Putting aside the musical theme for a moment, this quiz boiled down to a
text processing problem, complicated slightly by the fact that tab
formats are actually quite variable, and often input will contain text
mixed with valid tab. This required the solutions to be liberal in what
they would accept, and conservative in their output - something that all
the solutions achieved in different ways. Let's look first at the Tab
class from Anthony Moralez's solution:
class Tab
def initialize(tab_file)
@chords = []
@file = tab_file
@tab = extract_tabs(tab_file)
end
#select only lines containing tab notation and remove extraneous chars
def extract_tabs(file)
File.readlines(file).select { |line|
line =~ /[eBGDAE|-][|-]/
}.collect { |line|
line.gsub(/[eBGDAE|\s]/, '')
}
end
We can already see how Anthony is handling plain-text in the tab files -
lines are selected from the input using a regular expression, looking
for the string note at the start of a tab line, followed by tab
characters. Failing that, two consecutive -- are accepted. This is a
trade-off on Anthony's part: many tabs omit the string notes on some or
all of the tablature, and Anthony's solution will still pick that up.
However, it may also pick up some extraneous lines, such as message
headers and the like.
The selected lines are then massaged using gsub, to remove any
extraneous characters (those string notes, spaces, and bars).
Adam Shelly took a different approach. His code is based around a main
loop, which loops through the input file looking for runs of six
consecutive lines of equal length. Here's the first part of that loop:
until ARGF.eof do
lines << ARGF.gets.chomp.split('');
#read until we find 6 lines of same length
if lastlength and lastlength != lines[-1].length
#throw away nonmatching lines
lines.shift while lines.size > 1
end
lastlength = lines[-1].length
This is a clever way to approach the problem, and I think it will
reliably find most tabs in a given file. There are still potential false
positive matches (an ASCII table over six lines, for example) but those
are probably relatively few and far between. Here's the rest of the
loop, which converts the notes to the guitar's expected format, and does
the actual playing:
if lines.size == 6
sig = lines.inject([]){|a,l| a <<l.shift}
#make sure it has a key signature
if !sig.find{|e| !e or !(("A".."G").include?(e.upcase))}
#create a guitar in the key of the first tab found.

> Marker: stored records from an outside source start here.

/-- The degree-`D` piece of the ideal `(f_i)`: all `∑ g_i f_i` with `deg g_i ≤ D`
(a `k`-subspace). [folklore] -/
def idealUpTo (f : ι → MvPolynomial σ k) (D : ℕ) : Submodule k (MvPolynomial σ k) :=
  (Submodule.pi Set.univ fun _ : ι => restrictTotalDegree σ k D).map (combo f)

/-- Membership in `(f)_{≤ D}`. [folklore] -/
theorem mem_idealUpTo_iff {f : ι → MvPolynomial σ k} {D : ℕ} {x : MvPolynomial σ k} :
    x ∈ idealUpTo f D ↔
      ∃ g : ι → MvPolynomial σ k, (∀ i, (g i).totalDegree ≤ D) ∧ ∑ i, g i * f i = x := by
  constructor
  · rintro ⟨g, hg, rfl⟩
    refine ⟨g, fun i => ?_, (combo_apply f g).symm⟩
    exact (mem_restrictTotalDegree _ _ _).1 (hg i (Set.mem_univ i))
  · rintro ⟨g, hg, rfl⟩
    refine ⟨g, fun i _ => (mem_restrictTotalDegree _ _ _).2 (hg i), combo_apply f g⟩

/-- `(f)_{≤ D}` grows with `D`. [folklore] -/
theorem idealUpTo_mono (f : ι → MvPolynomial σ k) {D D' : ℕ} (h : D ≤ D') :
    idealUpTo f D ≤ idealUpTo f D' := by
  intro x hx
  obtain ⟨g, hg, rfl⟩ := mem_idealUpTo_iff.1 hx
  exact mem_idealUpTo_iff.2 ⟨g, fun i => (hg i).trans h, rfl⟩

/-- `k[X]_{≤ D'} · (f)_{≤ D} ⊆ (f)_{≤ D' + D}`. [folklore] -/
theorem mul_mem_idealUpTo (f : ι → MvPolynomial σ k) {D D' : ℕ} {h x : MvPolynomial σ k}
    (hh : h.totalDegree ≤ D') (hx : x ∈ idealUpTo f D) : h * x ∈ idealUpTo f (D' + D) := by
  obtain ⟨g, hg, rfl⟩ := mem_idealUpTo_iff.1 hx
  refine mem_idealUpTo_iff.2 ⟨fun i => h * g i, fun i => ?_, ?_⟩
  · exact (totalDegree_mul _ _).trans (add_le_add hh (hg i))
  · simp only [Finset.mul_sum, mul_assoc]

/-- The `k`-span of the `f_i` lies in `(f)_{≤ 0}`. [folklore] -/
theorem span_le_idealUpTo_zero (f : ι → MvPolynomial σ k) :
    Submodule.span k (Set.range f) ≤ idealUpTo f 0 := by
  classical
  rw [Submodule.span_le]
  rintro _ ⟨i, rfl⟩
  refine mem_idealUpTo_iff.2 ⟨fun j => if j = i then 1 else 0, fun j => ?_, ?_⟩
  · by_cases hj : j = i <;> simp [hj]
  · simp [Finset.sum_ite_eq', ite_mul]

end IdealUpTo

/-! ### Coefficients of `H(λ + ψ Z)` modulo the ideal, with degree bounds -/

section GoodCoeffs

variable {k : Type*} [Field k] {σ : Type*} {ι : Type*} [Fintype ι]

/-- The extraction predicate: every positive-order coefficient (in `Z`) of `G ∈ k[X][Z]` lies in
`(f)_{≤ D(d+1)}`, and the constant coefficient has degree `≤ D`. [folklore] -/
def GoodCoeffs (f : ι → MvPolynomial σ k) (d : ℕ) (G : Polynomial (MvPolynomial σ k)) (D : ℕ) :
    Prop :=
  (∀ e, 1 ≤ e → G.coeff e ∈ idealUpTo f (D * (d + 1))) ∧ (G.coeff 0).totalDegree ≤ D

variable {f : ι → MvPolynomial σ k} {d : ℕ}

/-- The predicate is monotone in the level. [folklore] -/
theorem GoodCoeffs.mono {G : Polynomial (MvPolynomial σ k)} {D D' : ℕ} (hG : GoodCoeffs f d G D)
    (h : D ≤ D') : GoodCoeffs f d G D' :=
  ⟨fun e he => idealUpTo_mono f (Nat.mul_le_mul_right _ h) (hG.1 e he), hG.2.trans h⟩

/-- The predicate is additive. [folklore] -/
theorem GoodCoeffs.add {G₁ G₂ : Polynomial (MvPolynomial σ k)} {D : ℕ} (h₁ : GoodCoeffs f d G₁ D)
    (h₂ : GoodCoeffs f d G₂ D) : GoodCoeffs f d (G₁ + G₂) D := by
  refine ⟨fun e he => ?_, ?_⟩
  · rw [Polynomial.coeff_add]; exact add_mem (h₁.1 e he) (h₂.1 e he)
  · rw [Polynomial.coeff_add]
    exact (totalDegree_add _ _).trans (max_le h₁.2 h₂.2)

/-- `0` is good. [folklore] -/
theorem GoodCoeffs.zero (D : ℕ) : GoodCoeffs f d 0 D :=
  ⟨fun e _ => by rw [Polynomial.coeff_zero]; exact zero_mem _, by simp⟩

/-- Finite sums of good polynomials are good. [folklore] -/
theorem GoodCoeffs.sum {α : Type*} (s : Finset α) {G : α → Polynomial (MvPolynomial σ k)} {D : ℕ}
    (h : ∀ a ∈ s, GoodCoeffs f d (G a) D) : GoodCoeffs f d (∑ a ∈ s, G a) D := by
  classical
  induction s using Finset.induction_on with
  | empty => simpa using GoodCoeffs.zero D
  | insert a s ha ih =>
    rw [Finset.sum_insert ha]
    exact (h a (Finset.mem_insert_self a s)).add (ih fun b hb => h b (Finset.mem_insert_of_mem hb))

/-- Constants `C a`, `deg a ≤ D`, are good at level `D`. [folklore] -/
theorem GoodCoeffs.C {a : MvPolynomial σ k} {D : ℕ} (ha : a.totalDegree ≤ D) :
    GoodCoeffs f d (Polynomial.C a) D :=
  ⟨fun e he => by
    rw [Polynomial.coeff_C, if_neg (by omega)]; exact zero_mem _,
   by rwa [Polynomial.coeff_C_zero]⟩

g ||= Guitar.new(Guitar::NYLON_ACOUSTIC,
tuningMap[sig.reverse.join.upcase])
until (lines[0].empty?)
note = lines.inject([]){|a,l| a << l.shift}
if (note[0]!='|')
p note.join if $DEBUG
g.play(note.join)
end
end
end
lines.clear
end
end
This runs every time the buffer gets to six equal-length lines, and
handles both conversion and playing. Firstly, Adam shifts the first
character from each tab line and stores them in an array - this will be
the string note at the start of the line. These are then checked to make
sure they all fall within the valid range of notes (A to G), and if so
they are used to select a tuning for the guitar. Adam then steps through
the tab lines, using inject to shift the first character from each line,
and putting them together to make the notes passed into the guitar.

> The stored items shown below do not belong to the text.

/-- ★★ **def-Y's `Δπ = DeltaPiCurOfRecord G′ Q′♭` MAPS THE CONJUGATE JET TO THE CONJUGATE CURRENT** for real `G′`.
[cite: Balaban1985Variational, (80) p.290, (88)–(89) p.291; Balaban1985BackgroundPropagators, (3.119) p.419] -/
theorem conjNeg3_DeltaPiCurOfRecord (hGp : ∀ s, Gp (starW (phiRec N) s) = starW (phiRec N) (Gp s)) (Y : Space115Lit F N K k Ω U₀) :
    ((NegSup.equiv _ _).symm (star (NegSup.equiv (levWeight (F.L : ℝ) ((F.P K).eta k) (bondLevLit F Ω k) 3) (Matrix (Fin N) (Fin N) ℂ)
        (DeltaPiCurOfRecord F N K k Ω U₀ Gp (QflatOfRecord F N k) Y))) : NegSizeLit F N K k Ω 3) =
      DeltaPiCurOfRecord F N K k Ω U₀ Gp (QflatOfRecord F N k)
        ((JetSup.equiv _ _ (nabla115 ((F.P K).eta k) (unitsOfRecord F N U₀))).symm
          (star (JetSup.equiv _ _ (nabla115 ((F.P K).eta k) (unitsOfRecord F N U₀)) Y))) := by
  apply (NegSup.equiv (levWeight (F.L : ℝ) ((F.P K).eta k) (bondLevLit F Ω k) 3) (Matrix (Fin N) (Fin N) ℂ)).injective
  rw [Equiv.apply_symm_apply]
  funext b
  unfold DeltaPiCurOfRecord
  rw [Pi.star_apply, equiv_currentCLM, equiv_currentCLM, flat115_conj, funEquiv_symm_star, hessOpOfRecordPiT_starW F N K k U₀ hGp, apply_equiv_starW]

/-- **`Δπ Y` IS HERMITIAN for Hermitian `Y`** (real `G′`). [cite: Balaban1985Variational, (88)–(89) p.291] -/
theorem DeltaPiCurOfRecord_herm (hGp : ∀ s, Gp (starW (phiRec N) s) = starW (phiRec N) (Gp s)) {Y : Space115Lit F N K k Ω U₀}
    (hY : ((JetSup.equiv _ _ (nabla115 ((F.P K).eta k) (unitsOfRecord F N U₀))).symm
      (star (JetSup.equiv _ _ (nabla115 ((F.P K).eta k) (unitsOfRecord F N U₀)) Y)) : Space115Lit F N K k Ω U₀) = Y) :
    ((NegSup.equiv _ _).symm (star (NegSup.equiv (levWeight (F.L : ℝ) ((F.P K).eta k) (bondLevLit F Ω k) 3) (Matrix (Fin N) (Fin N) ℂ)
        (DeltaPiCurOfRecord F N K k Ω U₀ Gp (QflatOfRecord F N k) Y))) : NegSizeLit F N K k Ω 3) =
      DeltaPiCurOfRecord F N K k Ω U₀ Gp (QflatOfRecord F N k) Y := by
  rw [conjNeg3_DeltaPiCurOfRecord F N K k Ω U₀ hGp, hY]

end Trans

/-! ## §5  `W₂(A′)`, `W₃(A′)` at def-Y's letters are Hermitian on the real slice -/

section W

variable [NeZero N] [Fact (0 < c0Rec F K k)] [Fact (∀ c, 0 < wBRec F K k c)] {a : ℝ}
  (hposb : ∀ x, x ≠ 0 → 0 < RCLike.re ⟪x, laplaceAOfRecord F N k U₀ (QOfRecord F N k U₀) (QflatOfRecord F N k) a x⟫_ℂ)
  (hQ : Function.Surjective (QOfRecord F N k U₀)) (levB : PBond (F.P K) k → ℕ) {b C₂ c₄ aC εC : ℝ}
  {Gp : SiteL2K ℂ (F.P K).d (fun _ => (F.P K).sitesPerDir 0) (c0Rec F K k) (WRec N) →ₗ[ℂ]
    SiteL2K ℂ (F.P K).d (fun _ => (F.P K).sitesPerDir 0) (c0Rec F K k) (WRec N)}
  (RC : Regime (H1OfRecordAtBgFlat F N K k Ω U₀ levB a hposb hQ) 0 (CslOfRecord F N K k Ω U₀ levB) b 0 C₂ c₄ 0 aC εC)
  (hCreal : ∀ A : Space115Lit F N K k Ω U₀,
    ((JetSup.equiv _ _ (nabla115 ((F.P K).eta k) (unitsOfRecord F N U₀))).symm
        (star (JetSup.equiv _ _ (nabla115 ((F.P K).eta k) (unitsOfRecord F N U₀)) A)) : Space115Lit F N K k Ω U₀) = A →
    ‖A‖ ≤ εC + aC → ((NegSup.equiv _ _).symm (star (NegSup.equiv _ _ (CslOfRecord F N K k Ω U₀ levB A))) :
      NegSize (F.L : ℝ) ((F.P K).eta k) levB 0 (Matrix (Fin N) (Fin N) ℂ)) = CslOfRecord F N K k Ω U₀ levB A)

(Incidentally, Adam's solution seems to be designed for a left-handed
guitar, since it passes the notes to the guitar in reverse order).

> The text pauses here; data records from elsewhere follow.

import Literature.MathematicalPhysics.QuantumFieldTheory.Balaban1983to89.B9Eq349ConjugatedQLetters
import Literature.MathematicalPhysics.QuantumFieldTheory.Balaban1983to89.B9Eq369CurvFormConjugation
import Literature.MathematicalPhysics.QuantumFieldTheory.Balaban1983to89.B9Eq3101ExpPointwiseMultiplier

/-!
# `Balaban1983to89.B9Eq349ConjugatedQLettersCompanion` — T. Bałaban, *Propagators for lattice gauge theories in a background field*, Commun. Math. Phys.
# **99** (1985) 389–434 [Balaban1985BackgroundPropagators] (3.15)–(3.16) p. 393, (3.26) p. 395, (3.49) p. 399, (3.69) p. 404, (3.101)–(3.103) p. 414:
# **THE COMBES–THOMAS CONJUGATION LETTERS OF `Q(U)` AND `Δ′(U)` IN THE COMPANION SHAPE** — for every fine site weight `χ` with bond increments `≤ ι`,
# every ONE-BLOCK coarse companion `χ′` (`|χ′(y) − χ(x)| ≤ ℓ′` for `x ∈ B(y)`), the multiplier operators `M_B` (fine bonds, symbol `χ(b₋)`), `M_F`
# (coarse bonds, symbol `χ′(c₋)`) and every `κ` in the window `‖κ‖(3ℓ′ + Lι) ≤ 1`:
# `‖e^{κM_F} Q(U) e^{−κM_B} − Q(U)‖ ≤ 2‖κ‖(3ℓ′ + Lι)·M_φ′M_φ·√(2(c₁∕c₀)(2d(102(d+1)²Lε_U)² + L^{−d}))`, the adjoint reading, the factorisation of
# `e^{κM_B} Q†(a•Q) e^{−κM_B}`, and `‖e^{κM_B} Δ′ e^{−κM_B} − Δ′‖ ≤ 8‖κ‖ι·p_K` — the `dQ` ∕ `dQ′` ∕ `dK` conjuncts DISPLAYED (uniformly over `χ, χ′, M_B,
# M_S, M_F` and the circle `‖κ‖ = r`) by ne9-leaf-03's `B9Eq326DeltaABlockDecay.norm_block_G1ofU_le` ((GBD) v2, the `L²` block decay of `G₁ = Δ_a⁻¹`),
# `B9Eq3126QG1QInvPointDecay`, `B9Eq3126H1BlockDecay(OfLetters)` and by this lineage's (D0-d) `B9Eq326LocalPartBlockDecay`, INHABITED at print's
# one-step vector averaging `Q := QtorusW` from gen 93's two-block letters (`B9Eq349ConjugatedQLetters`) and (3.69)'s conjugation letter
# (`B9Eq369CurvFormConjugation`)

statement-level skeleton of published theorems with citation tags; proofs where landed; nothing here is a claim about the Yang–Mills mass gap

CITATION HEADER (lean-in-tree rule).  Audit cell `pub-balaban`, sub-cell `t4`, BINDER row NE9; filed by the NE9 BINDER-row OWNER lineage
`b2b-balaban-t4-ne9-p1` (gen 94).  Imports this lineage's `B9Eq349ConjugatedQLetters` (gen 93: `norm_conj_QtorusW_sub_le`, `norm_conj_adjoint_QtorusW_sub_le`,
`conj_QadjQ_factor` — stated with the TWO-BLOCK reading `|χ′(c₋) − χ(b₋)| ≤ ℓ″` for `b₋ ∈ B(c₋) ∪ B(c₊)`), `B9Eq369CurvFormConjugation` (gen 93:
`norm_conj_curvOp_sub_le`) and road B8″'s (G) `B9Eq3101ExpPointwiseMultiplier` (`equiv_exp_smul_apply_complex`, `…_neg_…`: the operator exponential
`exp(κ•M)` of a pointwise multiplier acts pointwise as `e^{κχ}`); through them `B9Eq315QTorus` (`QtorusW` = print's one-step `Q(U)` of (3.15) on the
chain's carriers), `B9Eq319QprimeTorus` (`blockCoord`, `blockOf`, `centre`), `B9SectCLatticeCarrier` (`shift`, `Bond`).  Sources READ first-hand
(`paper:balaban1985-cmp99-background-propagators`, journal page = PDF page + 388): p. 393 (3.15)–(3.16), p. 399 (3.49), p. 404 (3.69), p. 414
(3.101)–(3.103).  Print never conjugates `Q(U)` (its decay comes from the random walk of Sect. C); the conjugation is the ROUTE's Combes–Thomas substitute
and every constant below is the cell's, not print's.

WHY THIS FILE.  The crew's block-decay ENDs quantify their `Q`-letters over ONE-block companions `χ′` (the shape produced by the pair weights of
`B9Eq349BlockDistanceWeight.exists_pairWeight` ∕ `B9Eq349BondBlockDecayFromCircle`), while the vector averaging `Q(U)` is only SEMI-local ((122)'s straight
contours leave the block: `(Q(U)A)(c)` reads `A` on `B(c₋) ∪ B(c₊)`), so gen 93's letter needs the TWO-block reading.  §1 closes the gap by [folklore]
lattice geometry: the centres of two neighbouring blocks are joined by the straight fine path of `L` bonds (`centre(y + e_μ) = (· + e_μ)^{L}(centre y)`),
whence `|χ′(c₋) − χ(b₋)| ≤ 3ℓ′ + Lι` on `B(c₊)` (one-block at the two centres + the path + one-block at `c₊`).

WHAT IS PROVED (sorry-free; proof lane — no `def`; [folklore] lattice geometry, finite sums and Hilbert-space plumbing BY NAME; nothing of [B9] asserted).
* §1 `iterate_shift_apply_val_self` ∕ `iterate_shift_apply_ne` (coordinates of `(· + e_μ)^{n} x`), **`centre_shift_eq_iterate`** (`centre L m (y + e_μ) =
  (· + e_μ)^{L} (centre L m y)`), `abs_sub_iterate_shift_le` (`|χ x − χ((· + e_μ)^{n}x)| ≤ nι`), **`abs_companion_two_block_le`** (`|χ′(c₋) − χ(b₋)| ≤ 3ℓ′ + Lι`
  whenever `B(b₋) ∈ {c₋, c₊}`).
* §2 `exp_neg_apply_exp` (`exp(κ•(−M))(exp(κ•M)g) = g` for a pointwise multiplier `M`).
* §3 at `Q := QtorusW L m hL φ U hα1 hU1 hreg` (print's (3.15), the (3.35)-type letters `hα1 hU1 hreg` + flat twins + `‖U(b) − 1‖ ≤ ε_U` displayed as in gen 93):
  **`norm_expConj_QtorusW_sub_le`** (`dQ`): `‖exp(κ•M_F)(Q(exp(κ•(−M_B))f)) − Qf‖ ≤ 2(‖κ‖(3ℓ′+Lι))·M_φ′M_φ·√(2(c₁∕c₀)(2d(102(d+1)²Lε_U)² + (L^d)⁻¹))·‖f‖`;
  **`norm_expConj_adjoint_QtorusW_sub_le`** (`dQ′`, same constant); **`exists_expConj_Q_letters`** (the `∃ Q_κ Q′_κ` bundle `hQfac ∧ dQ ∧ dQ′` of
  (D0-c)∕(D0-d) §1∕(CDA) with `Q_κ := exp(κ•M_F)∘Q∘exp(κ•(−M_B))`, `Q′_κ := exp(κ•M_B)∘Q†∘exp(κ•(−M_F))`).
* §4 **`norm_expConj_curvOp_sub_le`** (`dK`): `‖exp(κ•M_B)(Δ′(exp(κ•(−M_B))f)) − Δ′f‖ ≤ 8(‖κ‖ι)·p_K·‖f‖`, `p_K = 768·|DirPair d|·M_τ·M_φ²·(‖η^d‖∕c₀)·‖η⁻¹‖²·δ`,
  for backgrounds with `U(b) ∈ U1`, trace datum `‖τ(XY)‖ ≤ M_τ‖X‖‖Y‖`, `*`-compatible fibre, plaquette smallness `δ`, window `‖κ‖ι ≤ 1`.
* §5 **`expConj_letters_linear`** — `dQ ∧ dQ′ ∧ dK` at `‖κ‖ = r` with the slopes `N_β := 2(3ℓ′+Lι)·M_φ′M_φ·√(…)`, `N_K := 8ι·p_K` (the first three conjuncts
  of the `hQK` binder of ne9-leaf-03's `∃`-first ENDs `B9Eq3126H1BlockDecayUniformRadius(Tower)`, letters «linearly in the radius»).
HONEST SCOPE.  One step; crude constants; the MODEL letters stay displayed; nothing of [B9] Thm 3.1∕3.3∕3.11 asserted, valued or discharged; «NE9 ⇐ the
named binders»; NE9 NOT PRINTED ∕ NOT PROVED; row WALLED ON A MODEL (O-NE9-1; #5 UNRULED); spine PROVED 0∕9; rung (B)+1 on a finite T⁴ — NOT infinite volume,
NOT mass gap, NOT BetaPertH, NOT Clay.  HONEST DEPENDENCY: continuum YM on T⁴ ⇐ BetaPertH ∧ nine spine estimates (0/9 proved); BetaPertH ⇐ (D1) ∧ (D4) ∧
CAP+tail.  NEW file; nothing modified.  Net new unproved facts: 0.
-/

noncomputable section

set_option autoImplicit false

open scoped InnerProductSpace ComplexConjugate BigOperators
open NormedSpace

namespace Literature.MathematicalPhysics.QuantumFieldTheory.Balaban1983to89.B9Eq349ConjugatedQLettersCompanion

open B4Sect5Torus (TSite)
open B9SectCLatticeCarrier (Bond DirPair bpos btgt shift shift_apply_val shift_apply_ne)
open B7Prop1Explicit (U1 Wcx boxVec)
open B9Eq319QprimeTorus (fineP blockCoord centre mem_blockOf_iff blockCoord_centre centre_mem_blockOf)
open B9Eq311L2Pairing (WL2)
open B11Eq103H1Complex (BondL2K)
open B9Eq310DeltaPrime (reHol imHol)
open B9Eq310HessianOperator (curvOp)
open B9Eq315QTorus (perCfg cornerSite QtorusW)
open B9Eq349ConjugatedQLetters (norm_conj_QtorusW_sub_le norm_conj_adjoint_QtorusW_sub_le conj_QadjQ_factor)
open B9Eq369CurvFormConjugation (norm_conj_curvOp_sub_le)
open B9Eq3101ExpPointwiseMultiplier (equiv_exp_smul_apply_complex equiv_exp_smul_neg_apply_complex)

These solutions, and most of the others, used the guitar provided with
the quiz, and as such are subject to the limitations mentioned in the
quiz. As it turned out, extending the guitar entailed more work than
first appeared, but Douglas Seifert had a go, removing that nine-fret
limitation and providing the ability to vary the note type that was
played. To achieve this, Douglas changed this:
d = @seq.note_to_delta(@note)
notes.split(//).each_with_index do |fret, channel|
...
end
to (some whitespace and comments edited):
md = /(\w):(.+)/.match(notes)
notetype = @notes[md[1]]
d = @seq.note_to_delta(notetype)
md[2].split('|').each_with_index do |fret, channel|
...
end
This changes the guitar's expected input format, but that's probably
unavoidable if we want to support more than single digit frets. Douglas
kindly explains the new format in his comments:
# Play some notes on the guitar. Pass notes in this notation:
#
# "n:6|5|4|3|2|1"
# first char is the note type (sixteenth, eighth, quarter, etc) followed
# by a colon and then the frets for each string (pipe '|' separates
# fret number for each string)
I don't want to get too technical here, but for those with no musical
background the different note types represent the duration of the note,
as a fraction of a beat. In real music different note values are often
mixed, so this addition potentially allows us to play a wider range of
music, given the extra information in the original tab.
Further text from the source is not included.